-- Opening Marker --

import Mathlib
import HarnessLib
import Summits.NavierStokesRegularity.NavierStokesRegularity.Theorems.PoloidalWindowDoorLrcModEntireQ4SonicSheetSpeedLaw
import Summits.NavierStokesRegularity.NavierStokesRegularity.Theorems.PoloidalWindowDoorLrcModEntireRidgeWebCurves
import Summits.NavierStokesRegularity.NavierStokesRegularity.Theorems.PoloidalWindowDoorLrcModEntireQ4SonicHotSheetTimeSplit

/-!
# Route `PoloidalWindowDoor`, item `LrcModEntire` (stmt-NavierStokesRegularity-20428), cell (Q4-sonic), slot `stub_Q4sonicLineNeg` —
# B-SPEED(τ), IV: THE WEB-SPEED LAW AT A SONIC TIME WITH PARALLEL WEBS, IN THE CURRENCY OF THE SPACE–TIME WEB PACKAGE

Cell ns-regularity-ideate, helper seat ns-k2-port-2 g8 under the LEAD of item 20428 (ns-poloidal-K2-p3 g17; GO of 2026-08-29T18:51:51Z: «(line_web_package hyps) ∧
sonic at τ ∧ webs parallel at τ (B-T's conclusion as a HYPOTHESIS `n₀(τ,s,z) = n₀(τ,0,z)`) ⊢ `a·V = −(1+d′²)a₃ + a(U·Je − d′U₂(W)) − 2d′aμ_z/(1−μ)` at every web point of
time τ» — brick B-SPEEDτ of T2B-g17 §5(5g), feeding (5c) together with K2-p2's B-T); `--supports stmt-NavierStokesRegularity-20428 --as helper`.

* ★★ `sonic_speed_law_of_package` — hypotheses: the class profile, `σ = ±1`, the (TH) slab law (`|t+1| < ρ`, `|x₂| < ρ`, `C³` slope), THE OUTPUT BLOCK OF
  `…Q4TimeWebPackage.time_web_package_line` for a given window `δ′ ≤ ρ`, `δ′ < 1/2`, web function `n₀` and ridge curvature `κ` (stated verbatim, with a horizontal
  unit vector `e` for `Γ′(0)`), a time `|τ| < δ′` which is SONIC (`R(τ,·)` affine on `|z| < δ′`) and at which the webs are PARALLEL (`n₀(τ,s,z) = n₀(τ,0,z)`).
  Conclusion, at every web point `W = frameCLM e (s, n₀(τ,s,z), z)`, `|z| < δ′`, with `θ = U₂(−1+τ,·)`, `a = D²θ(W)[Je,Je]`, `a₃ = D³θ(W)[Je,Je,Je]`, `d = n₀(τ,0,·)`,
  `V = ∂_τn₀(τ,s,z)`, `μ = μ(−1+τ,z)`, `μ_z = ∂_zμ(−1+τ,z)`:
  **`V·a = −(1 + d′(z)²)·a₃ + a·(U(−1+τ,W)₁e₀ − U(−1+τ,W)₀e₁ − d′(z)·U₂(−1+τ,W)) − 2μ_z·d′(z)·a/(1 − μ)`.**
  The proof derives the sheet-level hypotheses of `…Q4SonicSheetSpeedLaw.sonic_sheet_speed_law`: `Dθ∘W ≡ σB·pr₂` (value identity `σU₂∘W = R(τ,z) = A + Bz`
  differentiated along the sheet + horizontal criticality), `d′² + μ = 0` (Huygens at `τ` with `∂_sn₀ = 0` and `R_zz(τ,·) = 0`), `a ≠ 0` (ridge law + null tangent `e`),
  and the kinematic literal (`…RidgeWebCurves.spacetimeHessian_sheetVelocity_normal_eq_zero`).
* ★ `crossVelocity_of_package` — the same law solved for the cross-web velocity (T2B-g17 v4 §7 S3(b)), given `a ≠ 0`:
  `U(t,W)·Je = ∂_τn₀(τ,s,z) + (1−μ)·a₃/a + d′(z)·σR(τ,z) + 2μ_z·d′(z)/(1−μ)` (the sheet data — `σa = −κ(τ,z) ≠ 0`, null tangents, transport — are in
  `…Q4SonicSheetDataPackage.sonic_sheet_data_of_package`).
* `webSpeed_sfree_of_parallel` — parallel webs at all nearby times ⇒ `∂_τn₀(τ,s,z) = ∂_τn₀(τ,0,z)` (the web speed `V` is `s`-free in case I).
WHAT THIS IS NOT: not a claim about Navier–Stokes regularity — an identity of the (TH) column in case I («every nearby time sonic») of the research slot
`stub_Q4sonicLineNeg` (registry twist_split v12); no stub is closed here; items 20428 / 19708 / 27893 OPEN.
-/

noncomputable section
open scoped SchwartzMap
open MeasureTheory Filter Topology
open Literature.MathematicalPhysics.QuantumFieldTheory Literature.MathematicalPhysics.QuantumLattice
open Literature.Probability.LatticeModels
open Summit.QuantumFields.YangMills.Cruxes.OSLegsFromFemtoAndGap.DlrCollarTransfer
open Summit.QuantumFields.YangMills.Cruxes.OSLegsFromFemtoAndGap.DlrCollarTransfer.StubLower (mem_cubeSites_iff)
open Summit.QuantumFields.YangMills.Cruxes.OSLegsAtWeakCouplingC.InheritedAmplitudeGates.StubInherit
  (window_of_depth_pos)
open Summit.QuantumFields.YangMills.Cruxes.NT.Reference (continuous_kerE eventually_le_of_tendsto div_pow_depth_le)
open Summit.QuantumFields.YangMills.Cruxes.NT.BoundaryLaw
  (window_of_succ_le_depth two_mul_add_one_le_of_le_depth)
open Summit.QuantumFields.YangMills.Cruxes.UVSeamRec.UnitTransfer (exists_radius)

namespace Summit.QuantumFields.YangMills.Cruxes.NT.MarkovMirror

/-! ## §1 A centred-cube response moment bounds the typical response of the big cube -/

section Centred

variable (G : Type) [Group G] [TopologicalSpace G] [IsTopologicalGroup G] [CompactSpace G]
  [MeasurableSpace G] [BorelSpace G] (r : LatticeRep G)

-- Closing Marker --
-- Opening Marker --

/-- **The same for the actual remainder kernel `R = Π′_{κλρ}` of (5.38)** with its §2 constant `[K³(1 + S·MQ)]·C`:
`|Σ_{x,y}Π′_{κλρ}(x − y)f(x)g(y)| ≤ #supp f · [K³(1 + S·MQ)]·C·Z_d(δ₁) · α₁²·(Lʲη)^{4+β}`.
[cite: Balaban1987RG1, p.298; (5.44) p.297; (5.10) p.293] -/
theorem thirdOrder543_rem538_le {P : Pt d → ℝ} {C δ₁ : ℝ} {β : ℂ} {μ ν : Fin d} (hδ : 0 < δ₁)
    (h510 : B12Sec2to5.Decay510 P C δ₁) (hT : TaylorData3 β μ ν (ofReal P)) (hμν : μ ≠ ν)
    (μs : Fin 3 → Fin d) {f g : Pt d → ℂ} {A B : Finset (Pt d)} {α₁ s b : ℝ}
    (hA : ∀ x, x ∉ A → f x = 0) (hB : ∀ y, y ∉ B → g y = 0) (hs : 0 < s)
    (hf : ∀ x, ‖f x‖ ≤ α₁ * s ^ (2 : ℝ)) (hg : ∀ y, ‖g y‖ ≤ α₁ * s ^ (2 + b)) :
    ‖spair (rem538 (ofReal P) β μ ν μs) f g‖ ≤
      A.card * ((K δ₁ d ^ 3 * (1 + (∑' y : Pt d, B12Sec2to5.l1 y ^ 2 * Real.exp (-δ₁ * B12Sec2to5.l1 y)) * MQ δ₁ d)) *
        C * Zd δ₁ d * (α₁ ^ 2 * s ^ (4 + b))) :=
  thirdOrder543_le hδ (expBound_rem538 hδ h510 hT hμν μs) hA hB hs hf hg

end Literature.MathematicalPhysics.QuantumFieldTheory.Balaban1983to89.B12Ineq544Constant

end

-- Closing Marker --

What to work on: Taking the records above, retype every line from the one with "import Mathlib" down to the one with "cell (Q4-sonic), slot", exactly and with nothing else.

Answer section:
import Mathlib
import HarnessLib
import Summits.NavierStokesRegularity.NavierStokesRegularity.Theorems.PoloidalWindowDoorLrcModEntireQ4SonicSheetSpeedLaw
import Summits.NavierStokesRegularity.NavierStokesRegularity.Theorems.PoloidalWindowDoorLrcModEntireRidgeWebCurves
import Summits.NavierStokesRegularity.NavierStokesRegularity.Theorems.PoloidalWindowDoorLrcModEntireQ4SonicHotSheetTimeSplit

/-!
# Route `PoloidalWindowDoor`, item `LrcModEntire` (stmt-NavierStokesRegularity-20428), cell (Q4-sonic), slot `stub_Q4sonicLineNeg` —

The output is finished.